The 1% even shop for clothes differently than the rest of us

The verdict is in on Paul Manafort’s fashion choices. The internet has devoured his $15,000 ostrich leather jacket, a $9,500 ostrich vest and an $18,500 python skin coat. In fact, the lawyer and former campaign chairman for Donald Trump’s presidential campaign has an entire wardrobe of luxury clothing.

As Judge T.S. Ellis said last week, “The government is not going to prosecute people for wearing nice clothes,” but that hasn’t stopped fashion critics and legal experts from sharing their own testimony in the court of public opinion. (Manafort is on trial for money laundering, tax evasion and conspiracy to obstruct justice. He has pleaded not guilty to the charges.)

The way the 1 percent shop and even store their money has long fascinated the rest of the nation. The shopping habits of the world’s superrich has most recently been documented in “Generation Wealth,” a 2018 documentary by Lauren Greenfield about materialism and celebrity culture, and “Crazy Rich Asians,” a movie released this week based on the novel by Kevin Kwan.

While many struggle to pay rent or are taking out student loans to afford the cost of college, the 1 percent lead a lifestyle that most people find difficult to imagine.

After all, for the richest 1 percent, who collectively held 82 percent of the world’s wealth last year, an ostrich coat is equivalent to buying a can of soda for the average American. And they have the money to spend on such exotic extravagances: The top 1 percent of Americans make more than 26 times as much income as the bottom 99 percent.

The super rich must walk a fine line between classy and flashy

Many critics said Manfort’s wardrobe, which reportedly cost him approximately $1.3 million, didn’t look like much in the photos that were shown in the courtroom. But unless you are a connoisseur of ostrich leather, there’s a good chance you wouldn’t know that Manafort’s coat costs as much as it does.

That may be the point, said Pamela Danziger, founder of Unity Marketing, a company located in Lancaster, Pa., which specializes in luxury market research. “With the demonization of the 1%, wealthy people don’t want to advertise their wealth,” she said. “They want to be more subtle and avoid wearing pieces that are overstated.”
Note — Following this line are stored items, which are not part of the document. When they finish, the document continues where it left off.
/-- **The `ν`-derivative of the vertical convective term at a horizontally critical point**: `U t ∈ C²`, `∂₀U₂ = ∂₁U₂ = 0` at `y₀`, `ν` horizontal (`ν₂ = 0`) ⇒
`∂_ν((U·∇)U)₂(y₀) = D²U₂(y₀)[ν, U(y₀)]`. -/
theorem fderiv_convect_two_of_horizCritical {W : EuclideanSpace ℝ (Fin 3) → EuclideanSpace ℝ (Fin 3)} (hW : ContDiff ℝ 2 W) {y₀ ν : EuclideanSpace ℝ (Fin 3)}
    (hν : ν 2 = 0) (h0 : fderiv ℝ W y₀ (EuclideanSpace.single 0 1) 2 = 0) (h1 : fderiv ℝ W y₀ (EuclideanSpace.single 1 1) 2 = 0) :
    fderiv ℝ (fun y => (convect W W y) 2) y₀ ν = fderiv ℝ (fderiv ℝ (fun y => W y 2)) y₀ ν (W y₀) := by
  set θ : EuclideanSpace ℝ (Fin 3) → ℝ := fun y => W y 2 with hθ
  have hθ2 : ContDiff ℝ 2 θ := (contDiff_piLp_apply (p := 2) (𝕜 := ℝ) (E := fun _ : Fin 3 => ℝ) (i := (2 : Fin 3))).comp hW
  have hWd : Differentiable ℝ W := hW.differentiable (by norm_num)
  have hθd : Differentiable ℝ θ := hθ2.differentiable (by norm_num)
  have hDθd : Differentiable ℝ (fderiv ℝ θ) := (hθ2.fderiv_right (m := 1) le_rfl).differentiable (by simp)
  -- the vertical component of `DW(y)[w]` is `Dθ(y)[w]`
  have hcomp : ∀ y w, fderiv ℝ W y w 2 = fderiv ℝ θ y w := fun y w => by
    have h := ((EuclideanSpace.proj (𝕜 := ℝ) (2 : Fin 3)).hasFDerivAt.comp y (hWd y).hasFDerivAt).fderiv
    have e : (⇑(EuclideanSpace.proj (𝕜 := ℝ) (2 : Fin 3)) ∘ W) = θ := by funext y; simp [hθ]
    rw [e] at h
    rw [h]; rfl
  have hconv : (fun y => (convect W W y) 2) = fun y => fderiv ℝ θ y (W y) := by
    funext y; rw [convect_apply, hcomp]
  -- `Dθ(y₀)` vanishes on horizontal vectors, hence on `ν` and on `∂_νW` (whose vertical component is `∂_νθ = 0`)
  have hθν : fderiv ℝ θ y₀ ν = 0 := by
    have e : ν = ν 0 • EuclideanSpace.single 0 (1 : ℝ) + ν 1 • EuclideanSpace.single 1 (1 : ℝ) + ν 2 • EuclideanSpace.single 2 (1 : ℝ) := by
      ext i; fin_cases i <;> simp
    have h0' : fderiv ℝ θ y₀ (EuclideanSpace.single 0 1) = 0 := by rw [← hcomp]; exact h0
    have h1' : fderiv ℝ θ y₀ (EuclideanSpace.single 1 1) = 0 := by rw [← hcomp]; exact h1
    rw [e, map_add, map_add, map_smul, map_smul, map_smul, h0', h1', hν]
    simp
  have hθw : fderiv ℝ θ y₀ (fderiv ℝ W y₀ ν) = 0 := by
    set w := fderiv ℝ W y₀ ν with hw
    have e : w = w 0 • EuclideanSpace.single 0 (1 : ℝ) + w 1 • EuclideanSpace.single 1 (1 : ℝ) + w 2 • EuclideanSpace.single 2 (1 : ℝ) := by
      ext i; fin_cases i <;> simp
    have h0' : fderiv ℝ θ y₀ (EuclideanSpace.single 0 1) = 0 := by rw [← hcomp]; exact h0
    have h1' : fderiv ℝ θ y₀ (EuclideanSpace.single 1 1) = 0 := by rw [← hcomp]; exact h1
    have hw2 : w 2 = 0 := by rw [hw, hcomp]; exact hθν
    rw [e, map_add, map_add, map_smul, map_smul, map_smul, h0', h1', hw2]
    simp
  -- product rule for `y ↦ Dθ(y)[W y]`
  have hprod : HasFDerivAt (fun y => fderiv ℝ θ y (W y))
      ((fderiv ℝ θ y₀).comp (fderiv ℝ W y₀) + (fderiv ℝ (fderiv ℝ θ) y₀).flip (W y₀)) y₀ :=
    (hDθd y₀).hasFDerivAt.clm_apply (hWd y₀).hasFDerivAt
  rw [hconv, hprod.fderiv]
  simp [hθw]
Danziger witnessed this firsthand when she was pulling out of a narrow parking garage in SoHo and a man standing by her car caught her eye. At first glance, she thought he was down on his luck. Once she looked more closely at the man, who had a long white beard, she noticed he was wearing a Ralph Lauren varsity leather jacket.

“At that point, it was apparent to me that he wasn’t actually homeless,” Danziger said. “My husband said to him, ‘Hey David!’” Low and behold, it was David Letterman (who has a reported net worth $400 million).

Even the wealthiest shoppers enjoy (small) discounts

The fundamental laws of supply and demand remain in place, even for some of the most coveted luxury fashion pieces. When it comes to the Hermès Himilaya Birkin handbag (average selling price is around $125,000), supply is extremely limited as the company stopped producing the bags in 2015.

Jeffrey Berk, co-founder of Privé Porter, a company specializing in selling brand new rare Hermès handbags, is well aware of the shortage. In 2015, Berk sold a 12-inch red Himalayan Birkin crocodile handbag with diamonds for $298,000.

Berk offers customers a three to four percent if they wire him money as opposed to paying with a credit card. (Most security experts recommend not wiring money to make online purchases.) “No matter how wealthy someone is they are always looking to negotiate for a lower price,” Berk said the average sale price is between $15,000 to $60,000. He added that his shoppers prefer to make small savings to racking up rewards points on their credit cards.

Berk said he will be traveling to New York this week to pick up a Gris Cendre Hermès bag, which he anticipates selling for $500,000.

For men in the 1 percent, time is scarcer than money

The 1 percent don’t always like to rifle through racks, even if that rack is at Bergdorf Goodman or Henri Bendel rather than Target or TJMaxx. Many designers showcase new collections and conduct in-house fittings in shoppers’ own homes, said Peter Nguyen, a 35-year-old personal men’s stylist based in New York City. Other high-end retailers offer appointment-only shopping slots for customers who prefer to shop at the stores themselves, he said.

High-fashion critics, meanwhile, continue to critique Manafort’s fashion choices. Andre Leon Talley, the former editor-at-large at Vogue, reviewed the now-infamous ostrich coat for Vice saying: “Simply a kind of absurd, misinformed kind of luxury.” And the python jacket? “It’s just snake. It’s just slithering glossy snake.”

Nguyen is similarly withering in his review. He deemed it “pretty ugly,” but said the pricing of the $15,000 coat is understandable, given what it’s made of. That’s not always the case in the luxury market, he added. “Something I couldn’t wrap my head around recently was Balenciaga’s T-shirt/dress shirt combination that retailed for $1,290, which looks like a child’s first sewing project gone wrong,” Nguyen said.